▶ TASK ITEM
Please return all the records exactly, with nothing left out.

(Recorded data)
import Summits.CriticalPhenomena.PercolationContinuityZ3.Theorems.PercNearOneGluingNoHeavyConstsMDLXJoint
import Summits.CriticalPhenomena.PercolationContinuityZ3.Theorems.PercNearOneGluingNoHeavyConstsTwoSourceBHKMixed
import HarnessLib

/-!
# The conditioned marker inequality: `ν(Z | U, Y) ≥ p' + ν(Z | Uᶜ, N)` for every up-event `U` of the owner's cluster
# (PAPER-2 track (ii); seat `prim-consts-2`, gen 16 — part 1 of the Y-split of MDL(X)′, see `…ConstsMarkerSplit.lean`)

builds on p205010 (kernel theorem, internal audit signed; external expert review pending).  Support file (`--supports
stmt-CriticalPhenomena-4575`); memo `run/shared/lean/prim/consts/FROM-prim-consts-2-g16-MARKER-SPLIT.md`.  Theorems only; no sorries; standard axioms.

Notation (as in `…ConstsMDLXJoint.lean`): owner `s`, avoided set `X`, markers `y, z`; `D = {s ↮ X}`, `T = {y ↮ {s}∪X} ∩ D`, `Y = {s ↔ y}`,
`N = Yᶜ`, `Z = {s ↔ z}`, `W = {y ↔ z}`, `p' = μ(T∩W)/μ(T)`, `ν = μ(·|D)`; `F` a monotone functional of the open edge cluster `C_s`.

* `Consts.conditionedMarker_ge` — **THEOREM (generalises the marker corner `Consts.mdlxJoint_connIndicator` of MDL(X)′ to every functional).**
  For monotone `F ≥ 0` and antitone `G ≥ 0`:
  `(∫_{D∩Y} F)·(μ(T∩W) ∫_{D∩N} G + μ(T) ∫_{D∩N∩Z} G) ≤ (∫_{D∩Y∩Z} F)·μ(T)·∫_{D∩N} G`;
  for `F = 1_U`, `G = 1_{Uᶜ}` (`U` an up-event of `C_s`): `ν(Z | U, Y) ≥ p' + ν(Z | Uᶜ, N)` — conditioning on ANY increasing information about
  the owner's cluster together with `s ↔ y` makes `s ↔ z` at least as likely as the three-way link probability `p'` plus the probability of
  `s ↔ z` under the complementary (decreasing) information and `s ↮ y`.  PROOF: (1) van den Berg–Häggström–Kahn Thm 1.3 WITH SETS for the
  source set `{s,y}` repelled from `X` (`E₁ = {s,y} ↮ X`, on which the edge set `K = C_s ∪ C_y` has a positively associated law): the
  functionals `F(K)·1{s↔y in K}` and `1{z ∈ V(K)}` are increasing — and `1{z ∈ V(K)}` against the antitone `1{s↮y in K}`
  (`Consts.twoSource_sameSource_mixed`) — whence `(∫_{D∩Y∩Z} F)·μ(T) ≥ (∫_{D∩Y} F)·μ(T∩(Z∪W))`; (2) the increasing/antitone inequality for the
  source `s` repelled from `X ∪ {y}`: `(∫_{D∩N∩Z} G)·μ(D∩N) ≤ (∫_{D∩N} G)·μ(D∩N∩Z)`; (3) Thm 1.4 with sets (`{s}` vs `X ∪ {y}`):
  `μ(T)·μ(D∩N∩Z) ≤ μ(T∩Z)·μ(D∩N)`.
* `Consts.markerPA_ge` — `μ(D∩N∩Z)·∫_{D∩N} F ≤ μ(D∩N)·∫_{D∩N∩Z} F` (Thm 1.3 with sets, source `s` repelled from `X∪{y}`).
* bookkeeping lemmas on set integrals over the finite configuration space (`Consts.setIntegral_mul_indicator_one`,
  `Consts.setIntegral_inter_add_compl`, `Consts.setIntegral_one_sub`, `Consts.iUnion_pair_openEdgeCluster_eq`).
Exact numerical check (engines `prim-consts-2/g16/engines/split1.py`, `s0test.py`; all up-events of the realised edge-cluster poset, n ≤ 6):
0 violations in > 40 000 (instance, U) pairs, as it must be.
[cite: VandenbergHaggstromKahn2005, Thm. 1.3 (p. 6), Thm. 1.4 (p. 7) with Remark 1 after Thm. 1.2 (p. 5); Thm. 2.1 (p. 9)]
-/

noncomputable section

▶ WRITTEN REPLY
import Summits.CriticalPhenomena.PercolationContinuityZ3.Theorems.PercNearOneGluingNoHeavyConstsMDLXJoint
import Summits.CriticalPhenomena.PercolationContinuityZ3.Theorems.PercNearOneGluingNoHeavyConstsTwoSourceBHKMixed
import HarnessLib

/-!
# The conditioned marker inequality: `ν(Z | U, Y) ≥ p' + ν(Z | Uᶜ, N)` for every up-event `U` of the owner's cluster
# (PAPER-2 track (ii); seat `prim-consts-2`, gen 16 — part 1 of the Y-split of MDL(X)′, see `…ConstsMarkerSplit.lean`)

builds on p205010 (kernel theorem, internal audit signed; external expert review pending).  Support file (`--supports
stmt-CriticalPhenomena-4575`); memo `run/shared/lean/prim/consts/FROM-prim-consts-2-g16-MARKER-SPLIT.md`.  Theorems only; no sorries; standard axioms.

Notation (as in `…ConstsMDLXJoint.lean`): owner `s`, avoided set `X`, markers `y, z`; `D = {s ↮ X}`, `T = {y ↮ {s}∪X} ∩ D`, `Y = {s ↔ y}`,
`N = Yᶜ`, `Z = {s ↔ z}`, `W = {y ↔ z}`, `p' = μ(T∩W)/μ(T)`, `ν = μ(·|D)`; `F` a monotone functional of the open edge cluster `C_s`.

* `Consts.conditionedMarker_ge` — **THEOREM (generalises the marker corner `Consts.mdlxJoint_connIndicator` of MDL(X)′ to every functional).**
  For monotone `F ≥ 0` and antitone `G ≥ 0`:
  `(∫_{D∩Y} F)·(μ(T∩W) ∫_{D∩N} G + μ(T) ∫_{D∩N∩Z} G) ≤ (∫_{D∩Y∩Z} F)·μ(T)·∫_{D∩N} G`;
  for `F = 1_U`, `G = 1_{Uᶜ}` (`U` an up-event of `C_s`): `ν(Z | U, Y) ≥ p' + ν(Z | Uᶜ, N)` — conditioning on ANY increasing information about
  the owner's cluster together with `s ↔ y` makes `s ↔ z` at least as likely as the three-way link probability `p'` plus the probability of
  `s ↔ z` under the complementary (decreasing) information and `s ↮ y`.  PROOF: (1) van den Berg–Häggström–Kahn Thm 1.3 WITH SETS for the
  source set `{s,y}` repelled from `X` (`E₁ = {s,y} ↮ X`, on which the edge set `K = C_s ∪ C_y` has a positively associated law): the
  functionals `F(K)·1{s↔y in K}` and `1{z ∈ V(K)}` are increasing — and `1{z ∈ V(K)}` against the antitone `1{s↮y in K}`
  (`Consts.twoSource_sameSource_mixed`) — whence `(∫_{D∩Y∩Z} F)·μ(T) ≥ (∫_{D∩Y} F)·μ(T∩(Z∪W))`; (2) the increasing/antitone inequality for the
  source `s` repelled from `X ∪ {y}`: `(∫_{D∩N∩Z} G)·μ(D∩N) ≤ (∫_{D∩N} G)·μ(D∩N∩Z)`; (3) Thm 1.4 with sets (`{s}` vs `X ∪ {y}`):
  `μ(T)·μ(D∩N∩Z) ≤ μ(T∩Z)·μ(D∩N)`.
* `Consts.markerPA_ge` — `μ(D∩N∩Z)·∫_{D∩N} F ≤ μ(D∩N)·∫_{D∩N∩Z} F` (Thm 1.3 with sets, source `s` repelled from `X∪{y}`).
* bookkeeping lemmas on set integrals over the finite configuration space (`Consts.setIntegral_mul_indicator_one`,
  `Consts.setIntegral_inter_add_compl`, `Consts.setIntegral_one_sub`, `Consts.iUnion_pair_openEdgeCluster_eq`).
Exact numerical check (engines `prim-consts-2/g16/engines/split1.py`, `s0test.py`; all up-events of the realised edge-cluster poset, n ≤ 6):
0 violations in > 40 000 (instance, U) pairs, as it must be.
[cite: VandenbergHaggstromKahn2005, Thm. 1.3 (p. 6), Thm. 1.4 (p. 7) with Remark 1 after Thm. 1.2 (p. 5); Thm. 2.1 (p. 9)]
-/

noncomputable section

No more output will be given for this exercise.